Rather surprisingly, State aid control became one of several seemingly intractable issues in the EU-UK trade negotiations. Surprising, partly because successive UK governments have not shown much appetite for using State aid, but also because it had initially seemed that State aid control post-Brexit would be uncontroversial. So how did State aid control become so troublesome, and where is the UK now on subsidy discipline? Click here for the full story, or carry on reading for the key milestones.

The Journey

Under the May government plans were in hand for a smooth Brexit in State aid terms. The 2018 Withdrawal Agreement (WA) provided that EU State aid rules would apply to the UK for measures affecting trade between the UK and the EU. In preparation, a Statutory Instrument mapping EU State aid rules into UK law was tabled and the Competition and Markets Authority was primed broadly to fulfil the Commission’s role within the UK. However, successive failures to reach Parliamentary agreement on the WA culminated in the resignation of Theresa May and her replacement with Boris Johnson who committed to renegotiate the Withdrawal Agreement with the EU.

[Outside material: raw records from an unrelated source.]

/-- ★ **Almost commuting with a pure orthonormal pair ⇒ close to `±1`.**  For unit quaternions `a, n, v` with `a, n` PURE and with
orthogonal imaginary parts: if `‖vn − nv‖ ≤ ε₁` and `‖va − av‖ ≤ ε₂` then `‖v − σ‖ ≤ ε₁ + ε₂` for `σ = 1` or `σ = −1` (the imaginary part of
`v` is almost parallel to both axes, hence short: `|Im v|² ≤ (ε₁² + ε₂²)/4`; renormalising the real part costs the same). [folklore] -/
theorem exists_sign_norm_sub_le_of_comm_pure_pair {a n v : ℍ} (ha : ‖a‖ = 1) (hn : ‖n‖ = 1) (hv : ‖v‖ = 1) (hare : a.re = 0)
    (hnre : n.re = 0) (hperp : a.imI * n.imI + a.imJ * n.imJ + a.imK * n.imK = 0) {ε₁ ε₂ : ℝ} (h1 : ‖v * n - n * v‖ ≤ ε₁)
    (h2 : ‖v * a - a * v‖ ≤ ε₂) : ∃ σ : ℝ, (σ = 1 ∨ σ = -1) ∧ ‖v - (σ : ℍ)‖ ≤ ε₁ + ε₂ := by
  have hε₁ : 0 ≤ ε₁ := (norm_nonneg _).trans h1
  have hε₂ : 0 ≤ ε₂ := (norm_nonneg _).trans h2
  have hn1 := imDot_eq_one_of_pure hn hnre
  have ha1 := imDot_eq_one_of_pure ha hare
  -- Lagrange: `|Im v|²·1 − (Im v·Im n)² ≤ ε₁²/4`, same with `a`
  have hcn := cross_sq_le_of_comm v n h1
  have hca := cross_sq_le_of_comm v a h2
  rw [hn1, mul_one] at hcn
  rw [ha1, mul_one] at hca
  -- Bessel for the orthonormal pair `(n, a)`
  have hb := bessel_orthonormal_pair₃ (v₁ := v.imI) (v₂ := v.imJ) (v₃ := v.imK) hn1 ha1 hperp
  set m : ℝ := v.imI * v.imI + v.imJ * v.imJ + v.imK * v.imK with hm
  have hm0 : 0 ≤ m := imDot_self_nonneg v
  have hmle : m ≤ (ε₁ ^ 2 + ε₂ ^ 2) / 4 := by linarith [hcn, hca, hb]
  -- `re² + m = 1`
  have hunit : v.re ^ 2 + m = 1 := by rw [hm, ← norm_sq_eq_re_sq_add_imDot, hv, one_pow]
  have hm1 : m ≤ 1 := by nlinarith [sq_nonneg v.re]
  set σ : ℝ := (if 0 ≤ v.re then (1:ℝ) else -1) with hσ
  have hσ1 : σ = 1 ∨ σ = -1 := by rw [hσ]; split_ifs <;> simp
  refine ⟨σ, hσ1, ?_⟩
  -- `‖v − σ‖² = (re − σ)² + m = (|re| − 1)² + m ≤ m² + m ≤ 2m ≤ (ε₁²+ε₂²)/2 ≤ (ε₁+ε₂)²`
  have hreσ : (v.re - σ) ^ 2 = (|v.re| - 1) ^ 2 := by
    rw [hσ]; split_ifs with h
    · rw [abs_of_nonneg h]
    · rw [abs_of_neg (lt_of_not_ge h)]; ring
  have habs1 : |v.re| ≤ 1 := by
    rw [← sq_le_one_iff_abs_le_one]; linarith
  have habs0 : 0 ≤ |v.re| := abs_nonneg _
  have hgap : (|v.re| - 1) ^ 2 ≤ m := by
    -- `(|re| − 1)² ≤ 1 − |re| ≤ 1 − re² = m`
    have hsqabs : v.re ^ 2 = |v.re| ^ 2 := (sq_abs v.re).symm
    have hm' : m = 1 - |v.re| ^ 2 := by linarith [hunit, hsqabs]
    have hx : 0 ≤ |v.re| * (1 - |v.re|) := mul_nonneg habs0 (sub_nonneg.2 habs1)
    have h1' : 1 - |v.re| ≤ m := by rw [hm']; linarith [hx]
    calc (|v.re| - 1) ^ 2 = (1 - |v.re|) * (1 - |v.re|) := by ring
      _ ≤ (1 - |v.re|) * 1 := mul_le_mul_of_nonneg_left (by linarith) (sub_nonneg.2 habs1)
      _ ≤ m := by linarith
  have hnormsq : ‖v - (σ : ℍ)‖ ^ 2 = (v.re - σ) ^ 2 + m := by
    rw [norm_sq_eq_re_sq_add_imDot (v - (σ : ℍ))]
    simp only [Quaternion.re_sub, Quaternion.imI_sub, Quaternion.imJ_sub, Quaternion.imK_sub, Quaternion.re_coe,
      Quaternion.imI_coe, Quaternion.imJ_coe, Quaternion.imK_coe, sub_zero]
    rw [← hm]
  have hsq : ‖v - (σ : ℍ)‖ ^ 2 ≤ (ε₁ + ε₂) ^ 2 := by
    rw [hnormsq, hreσ]
    have hε : (ε₁ ^ 2 + ε₂ ^ 2) / 4 + (ε₁ ^ 2 + ε₂ ^ 2) / 4 ≤ (ε₁ + ε₂) ^ 2 := by
      linarith [mul_nonneg hε₁ hε₂, sq_nonneg ε₁, sq_nonneg ε₂]
    linarith [hgap, hmle, hε]
  have h0 : 0 ≤ ε₁ + ε₂ := by positivity
  exact (pow_le_pow_iff_left₀ (norm_nonneg _) h0 (by norm_num : (2:ℕ) ≠ 0)).1 hsq

/-! ## §2 `SU(2)`: a twist-eater pair has the quantitative stabiliser `{±1}` -/

/-- Conjugation transport of the Frobenius distance: `fd(aPb, aRb) = fd(P, R)`. [folklore] -/
theorem fd_conj_transport (a b P R : SU2) : fd (a * P * b) (a * R * b) = fd P R := by
  rw [fd_mul_right, fd_mul_left]

/-- `centreElem true = negOne`, `centreElem false = 1`. [folklore] -/
theorem centreElem_true : centreElem true = negOne := by simp [centreElem]

/-- `centreElem false = 1`. [folklore] -/
theorem centreElem_false : centreElem false = 1 := by simp [centreElem]

/-- `su2Quat (centreElem b) = ±1` as a real scalar quaternion. [folklore] -/
theorem su2Quat_centreElem_eq_coe (b : Bool) : su2Quat (centreElem b) = ((if b then (-1 : ℝ) else 1 : ℝ) : ℍ) := by
  cases b
  · rw [centreElem_false, su2Quat_one]; simp
  · rw [centreElem_true, su2Quat_negOne]; simp

/-- ★ **A twist-eater pair has the quantitative stabiliser `{±1}`.**  If `c w c⁻¹ = −w` in `SU(2)` and `u` satisfies
`fd(u w u⁻¹, w) ≤ ε₁`, `fd(u c u⁻¹, c) ≤ ε₂`, then `fd(u, centreElem b) ≤ 2(ε₁ + ε₂)` for some `b`. [cite: GonzalezarroyoAltes1988, §2] -/
theorem exists_centreElem_fd_le_of_twistEater {c w u : SU2} (hcw : c * w * c⁻¹ = negOne * w) {ε₁ ε₂ : ℝ}
    (h1 : fd (u * w * u⁻¹) w ≤ ε₁) (h2 : fd (u * c * u⁻¹) c ≤ ε₂) : ∃ b : Bool, fd u (centreElem b) ≤ 2 * (ε₁ + ε₂) := by
  -- exact anticommutation in `ℍ`
  have h0 : ‖su2Quat c * su2Quat w + su2Quat w * su2Quat c‖ ≤ 0 := by
    have h := norm_quat_twist_le_fd c w true
    rw [hcw, ← centreElem_true, fd_self] at h
    simpa [sub_neg_eq_add] using h
  have hanti : su2Quat c * su2Quat w = -(su2Quat w * su2Quat c) :=
    eq_neg_of_add_eq_zero_left (norm_le_zero_iff.1 h0)
  obtain ⟨hcre, hwre, hperp⟩ := pure_of_anticomm (norm_su2Quat c) (norm_su2Quat w) hanti
  -- the two commutator bounds in `ℍ`
  have hc1 : ‖su2Quat u * su2Quat w - su2Quat w * su2Quat u‖ ≤ ε₁ := by
    have h := norm_quat_twist_le_fd u w false
    rw [centreElem_false, one_mul] at h
    simpa using h.trans h1
  have hc2 : ‖su2Quat u * su2Quat c - su2Quat c * su2Quat u‖ ≤ ε₂ := by
    have h := norm_quat_twist_le_fd u c false
    rw [centreElem_false, one_mul] at h
    simpa using h.trans h2
  obtain ⟨σ, hσ, hnear⟩ := exists_sign_norm_sub_le_of_comm_pure_pair (norm_su2Quat c) (norm_su2Quat w) (norm_su2Quat u)
    hcre hwre hperp hc1 hc2
  -- back to `SU(2)`: `fd ≤ 2‖q − q‖`
  rcases hσ with rfl | rfl
  · refine ⟨false, ?_⟩
    have e : su2Quat (centreElem false) = ((1 : ℝ) : ℍ) := by rw [su2Quat_centreElem_eq_coe]; simp
    calc fd u (centreElem false) ≤ 2 * ‖su2Quat u - su2Quat (centreElem false)‖ := fd_le_two_mul_norm_su2Quat_sub _ _
      _ ≤ 2 * (ε₁ + ε₂) := by rw [e]; linarith
  · refine ⟨true, ?_⟩
    have e : su2Quat (centreElem true) = ((-1 : ℝ) : ℍ) := by rw [su2Quat_centreElem_eq_coe]; simp
    calc fd u (centreElem true) ≤ 2 * ‖su2Quat u - su2Quat (centreElem true)‖ := fd_le_two_mul_norm_su2Quat_sub _ _
      _ ≤ 2 * (ε₁ + ε₂) := by rw [e]; linarith

/-! ## §3 ★★ Rings: a gauge transformation that hardly moves a twisted flat ring is close to `±1` everywhere -/

section Ring

variable {L : ℕ} [NeZero L]

omit [NeZero L] in
/-- A tree edge is not a wrap edge: `x_k ≠ −1`. [folklore] -/
theorem apply_ne_neg_one_of_treeEdge [Fact (1 < L)] {x : Site 3 L} {k : Fin 3} (he : treeEdge (x, k) = true) : x k ≠ -1 := by
  rw [treeEdge_iff] at he
  rcases he with ⟨hk, h⟩ | ⟨hk, -, h⟩ | ⟨hk, -, -, h⟩ <;> simp only at hk <;> subst hk <;> exact h

/-- ★★ **Quantitative stabiliser rigidity of the twisted flat rings (per-link form).**  For `L ≥ 2`, `z ≠ 0`, a zero `Q` of `F_z` and ANY
gauge field `h`: if `h` moves every link of the slice `Q₀` by at most `δ` (Frobenius) and conjugation by `h` moves the seam field by at
most `δ` at every site, then `h` is within `9L·δ` of a central constant `centreElem b` at EVERY site.  (Comb normal form
✓`exists_combGauge_of_ringDeficit_eq_zero`; the conjugated field `t h t⁻¹` is `δ`-constant along the tree, almost commutes with a twisted wrap
and with the seam constant; ✓`exists_centreElem_fd_le_of_twistEater`.) [cite: Luscher1983, §2] [cite: GonzalezarroyoAltes1988, §2] -/
theorem exists_centreElem_fd_le_of_ringDeficit_eq_zero (hL : 2 ≤ L) {z : Fin 3 → Bool} (hz : z ≠ fun _ => false)
    {Q : (Fin (2 * L - 1 + 1) → GaugeConfig 3 L SU2) × (Site 3 L → SU2)} (hQ : ringDeficit L z Q = 0)
    (h : Site 3 L → SU2) {δ : ℝ} (hδ : 0 ≤ δ)
    (hlink : ∀ e : Edge 3 L, fd (gaugeTransform h (Q.1 0) e) (Q.1 0 e) ≤ δ)
    (hseam : ∀ x : Site 3 L, fd (h x * Q.2 x * (h x)⁻¹) (Q.2 x) ≤ δ) :
    ∃ b : Bool, ∀ x : Site 3 L, fd (h x) (centreElem b) ≤ 9 * L * δ := by
  haveI : Fact (1 < L) := ⟨hL⟩
  obtain ⟨lam, hlamc, hlam0, hflip, hstay⟩ := exists_twistSign hL z
  obtain ⟨t, w, c, _hww, hcw, hsl, hsm⟩ := exists_combGauge_of_ringDeficit_eq_zero hL z hlamc hlam0 hflip hstay Q hQ
  -- a twisted direction
  obtain ⟨k₀, hk₀⟩ : ∃ k, z k = true := by
    by_contra hcon
    apply hz
    funext k
    have hk : ¬ z k = true := fun hk => hcon ⟨k, hk⟩
    simpa using hk
  have hL1 : (1 : ℝ) ≤ (L : ℝ) := by exact_mod_cast NeZero.one_le
  -- the conjugated field `g = t h t⁻¹` and the unfolding of the gauge action on one link
  set g : Site 3 L → SU2 := fun x => t x * h x * (t x)⁻¹ with hg
  set F : GaugeConfig 3 L SU2 := combFlat w with hF
  have hGT : ∀ (s : Site 3 L → SU2) (X : GaugeConfig 3 L SU2) (x : Site 3 L) (k : Fin 3),
      gaugeTransform s X (x, k) = s x * X (x, k) * (s (x.shift k))⁻¹ := fun _ _ _ _ => rfl
  -- link closeness, transported to comb gauge
  have hlink' : ∀ (x : Site 3 L) (k : Fin 3), fd (g x * F (x, k) * (g (x.shift k))⁻¹) (F (x, k)) ≤ δ := by
    intro x k
    have h1 := hlink (x, k)
    rw [hsl 0, hGT, hGT] at h1
    simp only [Pi.inv_apply, inv_inv] at h1
    have key : fd (g x * F (x, k) * (g (x.shift k))⁻¹) (F (x, k)) =
        fd (h x * ((t x)⁻¹ * F (x, k) * t (x.shift k)) * (h (x.shift k))⁻¹) ((t x)⁻¹ * F (x, k) * t (x.shift k)) := by
      rw [← fd_conj_transport (t x)⁻¹ (t (x.shift k)) (g x * F (x, k) * (g (x.shift k))⁻¹) (F (x, k))]
      congr 1
      simp only [hg, mul_inv_rev, inv_inv, mul_assoc, inv_mul_cancel_left, inv_mul_cancel, mul_one]
    rw [key]
    exact h1
  -- along tree edges `g` is `δ`-constant, hence `3(L−1)δ`-close to `u = g 0` everywhere
  have htree : ∀ e : Edge 3 L, treeEdge e = true → fd (g (e.1.shift e.2)) (g e.1) ≤ δ := by
    rintro ⟨x, k⟩ he
    have hxk : x k ≠ -1 := apply_ne_neg_one_of_treeEdge he
    have h1 := hlink' x k
    rw [hF, combFlat_apply] at h1
    simp only [if_neg hxk, mul_one] at h1
    -- `fd (g x (g x')⁻¹) 1 = fd (g x) (g x')`
    have e : fd (g x * (g (x.shift k))⁻¹) 1 = fd (g x) (g (x.shift k)) := by
      rw [← fd_mul_right (g (x.shift k)) (g x * (g (x.shift k))⁻¹) 1, inv_mul_cancel_right, one_mul]
    rw [e] at h1
    rw [fd_comm]
    exact h1
  set u : SU2 := g 0 with hu
  have hconst : ∀ x : Site 3 L, fd (g x) u ≤ 3 * ((L : ℝ) - 1) * δ := fun x => fd_sub_base_le_of_treeEdge hδ htree x
  -- the wrap edge of the twisted direction: `u` almost commutes with `w k₀`
  have hwrap : fd (u * w k₀ * u⁻¹) (w k₀) ≤ 3 * ((L : ℝ) - 1) * δ + δ := by
    set m : Site 3 L := mk3 (if k₀ = 0 then (-1 : ZMod L) else 0) (if k₀ = 1 then (-1 : ZMod L) else 0)
      (if k₀ = 2 then (-1 : ZMod L) else 0) with hm
    have hshift : m.shift k₀ = 0 := wrapEdge_shift k₀
    have hmk : m k₀ = -1 := by rw [hm]; fin_cases k₀ <;> simp [mk3]
    have h1 := hlink' m k₀
    rw [hshift, hF, combFlat_apply] at h1
    simp only [if_pos hmk] at h1
    rw [← hu] at h1
    have e : fd (u * w k₀ * u⁻¹) (g m * w k₀ * u⁻¹) = fd u (g m) := by rw [fd_mul_right, fd_mul_right]
    calc fd (u * w k₀ * u⁻¹) (w k₀) ≤ fd (u * w k₀ * u⁻¹) (g m * w k₀ * u⁻¹) + fd (g m * w k₀ * u⁻¹) (w k₀) := fd_triangle _ _ _
      _ ≤ 3 * ((L : ℝ) - 1) * δ + δ := by rw [e, fd_comm]; exact add_le_add (hconst m) h1
  -- the seam at the origin: `u` almost commutes with `c`
  have hseam0 : fd (u * c * u⁻¹) c ≤ δ := by
    have h1 := hseam 0
    rw [hsm 0, hlam0, one_mul] at h1
    have key : fd (u * c * u⁻¹) c = fd (h 0 * ((t 0)⁻¹ * c * t 0) * (h 0)⁻¹) ((t 0)⁻¹ * c * t 0) := by
      rw [← fd_conj_transport (t 0)⁻¹ (t 0) (u * c * u⁻¹) c]
      congr 1
      simp only [hu, hg, mul_inv_rev, inv_inv, mul_assoc, inv_mul_cancel_left, inv_mul_cancel, mul_one]
    rw [key]
    exact h1
  -- the twist-eater relation in the twisted direction and the quantitative stabiliser
  have hcw₀ : c * w k₀ * c⁻¹ = negOne * w k₀ := by rw [hcw k₀, hk₀, centreElem_true]
  obtain ⟨b, hb⟩ := exists_centreElem_fd_le_of_twistEater hcw₀ hwrap hseam0
  refine ⟨b, fun x => ?_⟩
  -- `fd (h x) (centreElem b) = fd (g x) (centreElem b) ≤ fd (g x) u + fd u (centreElem b)`
  have hcentral : t x * centreElem b * (t x)⁻¹ = centreElem b := by
    rw [← centre_comm (centreElem_mem_center b) (t x), mul_assoc, mul_inv_cancel, mul_one]
  have e : fd (h x) (centreElem b) = fd (g x) (centreElem b) := by
    rw [← fd_conj_transport (t x) (t x)⁻¹ (h x) (centreElem b), hcentral]
  rw [e]
  calc fd (g x) (centreElem b) ≤ fd (g x) u + fd u (centreElem b) := fd_triangle _ _ _
    _ ≤ 3 * ((L : ℝ) - 1) * δ + 2 * (3 * ((L : ℝ) - 1) * δ + δ + δ) := add_le_add (hconst x) hb
    _ = (9 * (L : ℝ) - 5) * δ := by ring
    _ ≤ 9 * L * δ := by nlinarith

Johnson’s renegotiation resulted in two main changes on State aid issues. First, the provisions on State aid were dropped from the 2019 Withdrawal Agreement itself; and second, a new protocol provided that the EU State aid rules would continue to apply to Northern Ireland. All other commitments on distortions of trade and competition were relegated to the accompanying Political Declaration.

It soon became apparent that the Johnson government had a very different take on State aid which would involve “a whole new approach, based on World Trade Organisation commitments on restricting harmful subsidies”. Also “immediate steps to ensure that a new state aid regime is designed and ready to be in place by 1 January 2021” were indicated. The about-turn is widely attributed Dominic Cummings, then senior adviser to Johnson and his perception that remaining in the EU State aid orbit would constrain his technology policy ambitions. There were early warnings from State aid specialists about the risk of “reach back” from the NI protocol into GB, but these did not gain traction at the time.

Meanwhile, the Commission mandate reiterated the view that the EU State aid rules should apply in the UK where aid affected trade with the EU.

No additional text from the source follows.